A couple of weeks ago, in between doctor’s appointments, my grandson and I went to lunch at Ivar’s Salmon House on Lake Union, probably my favorite place to eat out if I’m not in my usual Taco Time mode.
As we approached the door, a group of five or six people walked in front of us and into the restaurant, and I noticed that one of them was Dale Chihuly. He’s pretty unmistakable – a dumpling of a man, with a curly gray halo of hair, and a black patch over his left eye.
Yo ho ho.
As he and his companions walked ahead of us into the restaurant I leaned over and whispered to my grandson, “One of those people is Dale Chihuly!”
“Who’s Dale Chihuly?” my grandson asked.
Okay, fair enough. I tried to give a thumbnail account: famous glass artist. Museum in Tacoma, another at Seattle Center.
This is not the sort of art that my grandson finds of interest.

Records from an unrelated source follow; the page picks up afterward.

import Mathlib.MeasureTheory.Group.LIntegral
import Mathlib.MeasureTheory.Measure.Prod
import Mathlib.MeasureTheory.Integral.Bochner.Basic
import Mathlib.MeasureTheory.Measure.Haar.OfBasis
import Mathlib.MeasureTheory.Function.L1Space.Integrable
import HarnessLib

/-!
# Sub-convolution vanishing: `g ≤ u ∗ g` with `∫ u < 1` forces `g = 0`

Elementary contraction lemmas on `(ℝ, dx)`:

* `lintegral_eq_zero_of_le_lintegral_sub`, `ae_eq_zero_of_le_lintegral_sub` (`ℝ≥0∞`-valued) and
  `ae_eq_zero_of_le_integral_sub` (real-valued): if `0 ≤ g ∈ L¹` satisfies
  `g(x) ≤ ∫ u(x - y) g(y) dy` for a.e. `x`, with a kernel `u ≥ 0`, `∫ u < 1`, then `g = 0` a.e.
  (Tonelli and translation invariance give `∫ g ≤ (∫ u)(∫ g)`.)
* `measure_eq_of_le_of_univ_le`: a measure dominated by a finite measure of no larger total mass
  equals it; `measure_eq_withDensity_of_le`: a finite measure `ν` on `ℝ` with `ν ≤ σ dx`
  (`σ ≥ 0` integrable) and `∫ σ ≤ ν(ℝ)` is `σ dx`.

## Purpose

These are the two abstract steps of the contraction ("bootstrap") argument that identifies the
subsequential limits of the Lieb–Wu root distributions at half filling (module docstring of
`Literature.MathematicalPhysics.QuantumLattice.LiebWuRho0Bounds`, steps 3–4): there the kernel is
Lieb–Wu's `Û` (`u = π⁻¹ fermiCos (U/2)`, `∫ u = 1/2`,
`Literature.Analysis.SpecialFunctions.FermiKernelPositivity`), `g` is `σ̃⁻` (the `Λ`-part) or
`(F - t)⁺ 1_{[-1,1]}` (the `k`-part), and the squeeze turns `ν ≤ σ̃⁺ dΛ`, `μ ≤ ρ̃⁺ dk` with matching
masses into equalities. It is the same mechanism as the positivity/uniqueness proof of Lieb–Wu,
Physica A 321 (2003) 1, §5, Theorem 1 (Neumann series of an operator of norm `1/2` with positive
kernel).

## References

* E. H. Lieb, F. Y. Wu, Physica A 321 (2003) 1–27 = arXiv:cond-mat/0207529, §5, proof of
  Theorem 1 (`‖Û‖ = 1/2`, "`Û` has a positive kernel").
-/

noncomputable section

open MeasureTheory Set Filter
open scoped ENNReal Topology

namespace Literature.MeasureTheory.Lebesgue

/-- **Sub-convolution vanishing (ℝ≥0∞ form).** If `g ≤ u ∗ g` almost everywhere for a kernel
with `∫ u < 1` and `∫ g < ∞`, then `g = 0` almost everywhere. [folklore] -/
theorem lintegral_eq_zero_of_le_lintegral_sub {u g : ℝ → ℝ≥0∞} (hu : Measurable u) (hg : Measurable g)
    (hU : ∫⁻ x, u x < 1) (hG : ∫⁻ x, g x ≠ ∞)
    (hdom : ∀ᵐ x, g x ≤ ∫⁻ y, u (x - y) * g y) : ∫⁻ x, g x = 0 := by
  -- `∫ g ≤ ∫∫ u(x-y) g(y) dy dx = (∫ u)(∫ g)`
  have hmeas : Measurable (Function.uncurry fun x y : ℝ => u (x - y) * g y) :=
    (hu.comp (measurable_fst.sub measurable_snd)).mul (hg.comp measurable_snd)
  have hle : ∫⁻ x, g x ≤ (∫⁻ x, u x) * ∫⁻ y, g y := by
    calc ∫⁻ x, g x ≤ ∫⁻ x, ∫⁻ y, u (x - y) * g y := lintegral_mono_ae hdom
      _ = ∫⁻ y, ∫⁻ x, u (x - y) * g y := lintegral_lintegral_swap hmeas.aemeasurable
      _ = ∫⁻ y, (∫⁻ x, u x) * g y := by
          refine lintegral_congr fun y => ?_
          have hm : Measurable (fun x => u (x - y)) := hu.comp (measurable_sub_const y)
          rw [lintegral_mul_const _ hm, lintegral_sub_right_eq_self u y]
      _ = (∫⁻ x, u x) * ∫⁻ y, g y := by
          rw [lintegral_const_mul _ hg]
  -- hence `(1 - ∫u) ∫g ≤ 0`
  by_contra hne
  have hpos : 0 < ∫⁻ x, g x := pos_iff_ne_zero.2 hne
  have : (∫⁻ y, g y) * (∫⁻ x, u x) < (∫⁻ y, g y) * 1 := ENNReal.mul_lt_mul_right hne hG hU
  rw [mul_one, mul_comm] at this
  exact absurd (hle.trans_lt this) (lt_irrefl _)

/-- A.e. form: under the same hypotheses, `g = 0` almost everywhere. [folklore] -/
theorem ae_eq_zero_of_le_lintegral_sub {u g : ℝ → ℝ≥0∞} (hu : Measurable u) (hg : Measurable g)
    (hU : ∫⁻ x, u x < 1) (hG : ∫⁻ x, g x ≠ ∞)
    (hdom : ∀ᵐ x, g x ≤ ∫⁻ y, u (x - y) * g y) : g =ᵐ[volume] 0 :=
  (lintegral_eq_zero_iff hg).1 (lintegral_eq_zero_of_le_lintegral_sub hu hg hU hG hdom)

/-- **Sub-convolution vanishing (real form).** Let `u ≥ 0` be integrable with `∫ u < 1` and let
`g ≥ 0` be integrable with `g(x) ≤ ∫ u(x - y) g(y) dy` for a.e. `x`. Then `g = 0` a.e. [folklore] -/
theorem ae_eq_zero_of_le_integral_sub {u g : ℝ → ℝ} (hu : Measurable u) (hg : Measurable g)
    (hu0 : ∀ x, 0 ≤ u x) (hg0 : ∀ x, 0 ≤ g x) (hui : Integrable u) (hgi : Integrable g)
    (hU : ∫ x, u x < 1)
    (hdom : ∀ᵐ x, g x ≤ ∫ y, u (x - y) * g y) : g =ᵐ[volume] 0 := by
  set U : ℝ → ℝ≥0∞ := fun x => ENNReal.ofReal (u x) with hUdef
  set Gf : ℝ → ℝ≥0∞ := fun x => ENNReal.ofReal (g x) with hGdef
  have hUm : Measurable U := ENNReal.measurable_ofReal.comp hu
  have hGm : Measurable Gf := ENNReal.measurable_ofReal.comp hg
  have hUint : ∫⁻ x, U x < 1 := by
    rw [hUdef, ← ofReal_integral_eq_lintegral_ofReal hui (Eventually.of_forall hu0)]
    exact ENNReal.ofReal_lt_one.2 hU
  have hGint : ∫⁻ x, Gf x ≠ ∞ := by
    rw [hGdef, ← ofReal_integral_eq_lintegral_ofReal hgi (Eventually.of_forall hg0)]
    exact ENNReal.ofReal_ne_top
  have hdom' : ∀ᵐ x, Gf x ≤ ∫⁻ y, U (x - y) * Gf y := by
    filter_upwards [hdom] with x hx
    -- integrability of `y ↦ u(x-y) g(y)`? we only need `ofReal (∫ ...) ≤ ∫⁻ ofReal ...`
    have hnn : ∀ y, 0 ≤ u (x - y) * g y := fun y => mul_nonneg (hu0 _) (hg0 _)
    have hmeas : AEStronglyMeasurable (fun y => u (x - y) * g y) volume :=
      ((hu.comp (measurable_const.sub measurable_id)).mul hg).aestronglyMeasurable
    calc Gf x = ENNReal.ofReal (g x) := rfl
      _ ≤ ENNReal.ofReal (∫ y, u (x - y) * g y) := ENNReal.ofReal_le_ofReal hx
      _ ≤ ∫⁻ y, ENNReal.ofReal (u (x - y) * g y) := by
          by_cases hint : Integrable (fun y => u (x - y) * g y)
          · rw [ofReal_integral_eq_lintegral_ofReal hint (Eventually.of_forall hnn)]
          · rw [integral_undef hint, ENNReal.ofReal_zero]; exact bot_le
      _ = ∫⁻ y, U (x - y) * Gf y := by
          refine lintegral_congr fun y => ?_
          rw [hUdef, hGdef, ENNReal.ofReal_mul (hu0 _)]
  have h := ae_eq_zero_of_le_lintegral_sub hUm hGm hUint hGint hdom'
  filter_upwards [h] with x hx
  simp only [hGdef, Pi.zero_apply, ENNReal.ofReal_eq_zero] at hx
  exact le_antisymm hx (hg0 x)



/-- **Squeezing a dominated measure**: if `μ ≤ ν`, `ν` is finite and `ν(univ) ≤ μ(univ)`, then
`μ = ν`. [folklore] -/
theorem measure_eq_of_le_of_univ_le {α : Type*} [MeasurableSpace α] {μ ν : Measure α}
    [IsFiniteMeasure ν] (hle : μ ≤ ν) (huniv : ν Set.univ ≤ μ Set.univ) : μ = ν := by
  haveI : IsFiniteMeasure μ := ⟨(hle Set.univ).trans_lt (measure_lt_top ν _)⟩
  ext A hA
  have h1 : μ A ≤ ν A := hle A
  have h2 : μ Aᶜ ≤ ν Aᶜ := hle Aᶜ
  have hμ := measure_add_measure_compl (μ := μ) hA
  have hν := measure_add_measure_compl (μ := ν) hA
  refine le_antisymm h1 ?_
  by_contra hlt
  rw [not_le] at hlt
  have : μ A + μ Aᶜ < ν A + ν Aᶜ :=
    ENNReal.add_lt_add_of_lt_of_le (measure_ne_top μ _) hlt h2
  rw [hμ, hν] at this
  exact absurd (huniv.trans_lt this) (lt_irrefl _)

/-- **From domination by a density to equality.** If a finite measure `ν` on `ℝ` is dominated by
the measure with density `σ⁺` (`ν(A) ≤ ∫_A σ⁺`) and `ν(ℝ) = ∫ σ` with `σ ≥ 0` integrable, then
`ν` IS the measure with density `σ`. [folklore] -/
theorem measure_eq_withDensity_of_le {ν : Measure ℝ} [IsFiniteMeasure ν] {σ : ℝ → ℝ}
    (hσ0 : ∀ x, 0 ≤ σ x) (hσi : Integrable σ)
    (hle : ν ≤ volume.withDensity fun x => ENNReal.ofReal (σ x))
    (hmass : ENNReal.ofReal (∫ x, σ x) ≤ ν Set.univ) :
    ν = volume.withDensity fun x => ENNReal.ofReal (σ x) := by
  haveI : IsFiniteMeasure (volume.withDensity fun x => ENNReal.ofReal (σ x)) := by
    refine ⟨?_⟩
    rw [withDensity_apply _ MeasurableSet.univ, Measure.restrict_univ,
      ← ofReal_integral_eq_lintegral_ofReal hσi (Eventually.of_forall hσ0)]
    exact ENNReal.ofReal_lt_top
  refine measure_eq_of_le_of_univ_le hle ?_
  rw [withDensity_apply _ MeasurableSet.univ, Measure.restrict_univ,
    ← ofReal_integral_eq_lintegral_ofReal hσi (Eventually.of_forall hσ0)]
  exact hmass

end Literature.MeasureTheory.Lebesgue
/-- **The `K`-level Step (ii) bound with a PARAMETRIC 2-power in `[F : F_tpd]`** (`[F:F_tpd] ∣ 2^a·3^2·5`,
constant `log(2^{a+1}·3^3·5^2) + 2·log(l)`): `a = 10` for print's `F_E = F_tpd(√−1, E_λ[15])`, `a = 12` for the
cell's reading v3 `F‡ = F_tpd(√−1, √λ, √(λ−1), E_λ[15])` (abc-iut-plan 2026-08-26T02:33:05Z). Since
`log(2^{13}·3^3·5^2) ≤ 21`, Step (ii)'s printed "`+ 21`" line, Step (iii)'s "`2·log(l) + 52`" and the route
constant `B_III` are unaffected by the choice. [claim: Mochizuki2012, status: disputed] -/
theorem ndeg_differentDivisor_add_logCondOver_le_pow (P : NFPoint) {l : ℕ} (hl : l.Prime) (h7 : 7 ≤ l) (a : ℕ)
    (F K : Type) [Field F] [NumberField F] [Algebra P.F F] [Field K] [NumberField K] [Algebra F K]
    [Algebra P.F K] [IsScalarTower P.F F K] [IsGalois P.F F] [IsGalois F K]
    (hdegF : finrank P.F F ∣ 2 ^ a * 3 ^ 2 * 5) (hdegK : finrank F K ∣ l * (l - 1) ^ 2 * (l + 1))
    (hKgood : ∀ u : HeightOneSpectrum (𝓞 K), residueChar K u ≠ l → finBelow P.F K u ∉ badPlaces P →
      u.asIdeal.ramificationIdx (𝓞 F) = 1)
    (hKbad : ∀ u : HeightOneSpectrum (𝓞 K), residueChar K u ≠ l → finBelow P.F K u ∈ badPlaces P →
      ¬ residueChar K u ∣ u.asIdeal.ramificationIdx (𝓞 F))
    (hFgood : ∀ w : HeightOneSpectrum (𝓞 F), residueChar F w ∉ ({2, 3, 5} : Finset ℕ) →
      finBelow P.F F w ∉ badPlaces P → w.asIdeal.ramificationIdx (𝓞 P.F) = 1)
    (hFtame : ∀ w : HeightOneSpectrum (𝓞 F), residueChar F w ∉ ({2, 3, 5} : Finset ℕ) →
      ¬ residueChar F w ∣ w.asIdeal.ramificationIdx (𝓞 P.F)) :
    ndeg K (differentDivisor K) + logCondOver P {2, l} K ≤
      P.logDiff + logCondAvoid P {2, l} + (Real.log (2 ^ (a + 1) * 3 ^ 3 * 5 ^ 2) + 2 * Real.log l) := by
  classical
  have hS : ∀ p ∈ ({2, l} : Finset ℕ), p.Prime := by
    intro p hp
    simp only [Finset.mem_insert, Finset.mem_singleton] at hp
    rcases hp with rfl | rfl
    · exact Nat.prime_two
    · exact hl
  set S₀ := badPlacesAvoid P {2, l} with hS₀
  set T := badPlacesOver P {2, l} K with hTdef
  have hT : ∀ u, u ∈ T ↔ finBelow P.F K u ∈ S₀ := fun u => finBelow_mem_badPlacesAvoid_iff P {2, l} K u
  have hres_K : ∀ u : HeightOneSpectrum (𝓞 K), residueChar P.F (finBelow P.F K u) = residueChar K u :=
    fun u => residueChar_finBelow (F := P.F) u
  have hres_F : ∀ w : HeightOneSpectrum (𝓞 F), residueChar P.F (finBelow P.F F w) = residueChar F w :=
    fun w => residueChar_finBelow (F := P.F) w
  have avoid_of_bad : ∀ v : HeightOneSpectrum (𝓞 P.F), v ∈ badPlaces P → residueChar P.F v ≠ 2 →
      residueChar P.F v ≠ l → v ∈ S₀ := by
    intro v hv h2 hl'
    refine mem_badPlacesAvoid_of_residueChar_notMem hS hv ?_
    simp only [Finset.mem_insert, Finset.mem_singleton, not_or]
    exact ⟨h2, hl'⟩
  rw [logCondOver_eq_ndeg_reduced, logCondAvoid_eq_ndeg_reduced, logDiff_eq_ndeg_differentDivisor]
  refine ndeg_different_add_reduced_le_theta_pow P.F F K hl h7 a S₀ T hT hdegF hdegK ?_ ?_ ?_ ?_ hFtame
  · intro u hp hSu
    simp only [Finset.mem_insert, Finset.mem_singleton, not_or] at hp
    refine hKgood u hp.2.2.2 fun hb => hSu ?_
    exact avoid_of_bad _ hb (by rw [hres_K]; exact hp.1) (by rw [hres_K]; exact hp.2.2.2)
  · intro u hp hSu
    simp only [Finset.mem_insert, Finset.mem_singleton, not_or] at hp
    exact hKbad u hp.2.2.2 (badPlacesAvoid_subset P {2, l} hSu)
  · intro u hp
    have hne : residueChar K u ≠ l := by
      simp only [Finset.mem_insert, Finset.mem_singleton] at hp
      rcases hp with h | h | h <;> omega
    by_cases hb : finBelow P.F K u ∈ badPlaces P
    · exact hKbad u hne hb
    · rw [hKgood u hne hb, Nat.dvd_one]
      exact (residueChar_prime K u).ne_one
  · intro w hp hSw
    simp only [Finset.mem_insert, Finset.mem_singleton, not_or] at hp
    refine hFgood w (by simp only [Finset.mem_insert, Finset.mem_singleton, not_or]; exact ⟨hp.1, hp.2.1, hp.2.2.1⟩)
      fun hb => hSw ?_
    exact avoid_of_bad _ hb (by rw [hres_F]; exact hp.1) (by rw [hres_F]; exact hp.2.2.2)

end Cor22

end Literature.IUT.LogVolume

end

We went inside and were seated in a far corner of the restaurant, where flies buzzed against the windows, but the view of the water was good. I looked around and realized that half a restaurant away I was looking at Dale Chihuly again, this time seated in a chair in the aisle at the end of a table.
“Ooh!” I said. “I’m going to take a picture!”
“Don’t!” my grandson said, his teenage mortification bristling.
I pulled out my not-so-smart phone, with its not-so-great camera, aimed, and shot.
The kid hung his head in shame.
The picture was mostly of the inside of the restaurant. In the middle was a small dark rectangle, and in that rectangle was the tiny profile of a seated Dale Chihuly.
And it is sideways!
I emailed the picture to myself, put the phone away, and we had lunch without my further embarrassing my grandson.
When I got home I downloaded the picture on my computer, and when I blew it up to screen size, I could actually see a person sitting there, and even the tiny sliver of his black eye patch in profile.
Yo ho ho!
I emailed the picture to a friend, saying, “Here’s my paparazzi picture of Dale Chihuly. You can see why I’m not a paparazzi.”
Truly. It’s a barely distinguishable picture, and what tabloid is paying for unrecognizable pictures of Dale Chihuly eating lunch?
So I have definitely crossed that off as a career option, or would have if I’d ever had it on a list of career options. No paparazzi here.
Singing and writing, those are the things I can do, and embarrassing my children and grandchildren. These are my gifts. I shall stick with them.